Microseismic Event Classification With Time-, Frequency-, and Wavelet-Domain Convolutional Neural Networks.

Passive seismics help us understand subsurface processes, for example, landslides, mining, geothermal systems, and so on and help predict and mitigate their effects. Continuous monitoring results in long seismic records that may contain various sources, which need to be classified. Manual detection and labeling of recorded seismic events are not only time-consuming, but can also be inconsistent when done manually, even in the case where it is done by the same expert. Therefore, an automated approach for the classification of continuous microseismic recordings based on a convolutional neural network (CNN) is proposed, with a multiclassifier architecture that classifies earthquakes, rockfalls, and low signal-to-noise ratio quakes.
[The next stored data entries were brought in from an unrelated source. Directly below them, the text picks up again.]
/-!
# `BalabanImbrieJaffe1984to88.BIJ88WalkKeptDecay307` — T. Bałaban, J. Imbrie, A. Jaffe, *Effective action and cluster properties of the
abelian Higgs model*, Commun. Math. Phys. **114** (1988) 257–315 [BalabanImbrieJaffe1988]: p. 307 [PDF 51] (Sect. 5.13) — **HALF THE DECAY
PAYS THE SUM OVER WALKS, THE OTHER HALF IS KEPT**: *"If the walk ω(α) wanders through more than a few cubes, we begin to pick up factors
e^{−cr(e_k)}. These control the sum over walks and partitions, and the factorials, as in [9]."* ([9] = Glimm–Jaffe–Spencer, Erice 1973:
the combinatorial estimate of cluster expansions — split each decay factor, sum one half uniformly, keep the other half as the small factor
per far cube).

`BIJ88WalkKernelDecay307.abs_C_mul_wker_apply_le` bounds the walk kernel `C𝔫(c)` of p13's `wker` by `a(aZm)^{|c|}·W b c` for ANY supersolution
`W` of the walk recursion `Σ_{b′∈c} E b b′ · W b′ (c∖b′) ≤ W b c`.  THIS FILE manufactures supersolutions that KEEP decay: split every gauge as
`E b b′ ≤ F b b′ · G b b′` with `F ≥ 0` SUMMABLE (`Σ_{b′∈c} F b b′ ≤ K`) and `G` KEPT, and let `Q ≥ 0` be any KEPT FUNCTIONAL, super-multiplicative
along walks — `G b b′ · Q b′ (c∖b′) ≤ Q b c` for `b′ ∈ c`, `Eout b ≤ Q b ∅`; then **`W b c = K^{|c|} · Q b c` is a supersolution**
(`supersolution_kept`), hence **`|(C𝔫(c))(x′,q)| ≤ a (aZmK)^{|c|} · Q b c`** (`abs_C_mul_wker_apply_le_kept`).  The kept functional
*"distance to a prescribed (the farthest) boundary of `c`"* — `Q b c = G b b″` if `b″ ∈ c`, else the exit weight `Q₀ b` — qualifies as soon as `G ≥ 0` is
super-multiplicative along triangles (`G b b′ · G b′ b″ ≤ G b b″`, i.e. `G = e^{−κ d}` for a pseudo-metric `d` on boundaries) and the exit
gauge is compatible (`G b b′ · Q₀ b′ ≤ Q₀ b`, `Eout ≤ Q₀ ≤ 1`): **every walk out of `b` through `c ∋ b″` pays `K` per boundary and the kept
decay `G b b″` to the farthest prescribed boundary** (`kept_farthest`, `abs_C_mul_wker_apply_le_farthest`) — the factor *"e^{−cr(e_k)}"* per
far cube wandered through, in the form the located (5.14.4) consumes (`θ^{β′}` per cube of `X″` reached only by walks).

statement-level skeleton of published theorems with citation tags; proofs where landed; nothing here is a claim about the Yang–Mills mass gap

PDF held: `paper:balaban1988-cmp114-bij-abelian-higgs-effective-action` (journal page = PDF page + 256); pages re-read this session as text:
PDF 51 (p. 307) L13–18, PDF 59 (p. 315, reference [9]).

CITATION HEADER (lean-in-tree rule).  Part of the lit-balaban TYPED SKELETON (HOME `run/shared/lean/pub/lit-balaban/`), Phase 2, seat p36
(gen 21, unit `lit-balaban-p36`); rows **C2.Eq5.14.3-5.14.4** (member: §f estimate E3 — the kept decay of the trains = the `θ^{β′}` currency of
the far cubes in `h5144three`, and the walk/`Σ_P` counting constant `K` per boundary) and C2.Eq5.13.3-5.13.4 (member) of
`HOME/lit-balaban-r16/ROWS-C2-part2.md` (owner r16, referee ref-5).
WHAT IS REPRODUCED (theorem-only; no definitions, no `Prop` facts; axioms standard):
* §1 **`supersolution_kept`** (split gauges + kept functional ⇒ `K^{|c|}·Q` is a supersolution), **`abs_C_mul_wker_apply_le_kept`** (the walk
  kernel on exit sets), `abs_C_mul_wker_apply_le_kept_entry` (from any site, entrance gauges split likewise).
* §2 **`kept_farthest`** (the farthest-boundary functional is a kept functional), **`abs_C_mul_wker_apply_le_farthest`**
  (`|(C𝔫(c))(x′,q)| ≤ a(aZmK)^{|c|}·G b b″` for every `b″ ∈ c`), `abs_C_mul_wker_apply_le_farthest_exit` (`… ≤ a(aZmK)^{|c|}·Q₀ b`: the kept exit
  decay instead).
HONEST SCOPE.  Pure bookkeeping over the certificate interface of `BIJ88WalkKernelDecay307`; the pseudo-metric on boundaries, the lattice sums
`K`, and the conversion `e^{−κ r(e_k)} ≤ θ^{β′}` are the reader's (p. 307 gives no constants).  The optimal kept functional (tree length of
`c ∪ {b}`, as in [9]) is NOT typed here — only the farthest-point one, which is what one far cube needs.
-/

namespace Literature.MathematicalPhysics.QuantumFieldTheory.BalabanImbrieJaffe1984to88.BIJ88WalkKeptDecay307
Furthermore, we propose three CNN architectures that take as input time-series data, short-time Fourier transform (STFT), and continuous wavelet transform (CWT) maps. The suitability of these three networks is rigorously assessed over five months of continuous seismometer recordings from the active Super-Sauze landslide in France. We observe that all three architectures have excellent and very similar performance. Furthermore, we evaluate transferability to a geographically distinct seismically active site in Larissa, Greece. We demonstrate that the proposed network can detect all 86 cataloged earthquake events, having only been trained on the Super-Sauze dataset and shows good agreement with manually detected events. This is promising as it could replace the painstaking manual labeling of events in large recordings.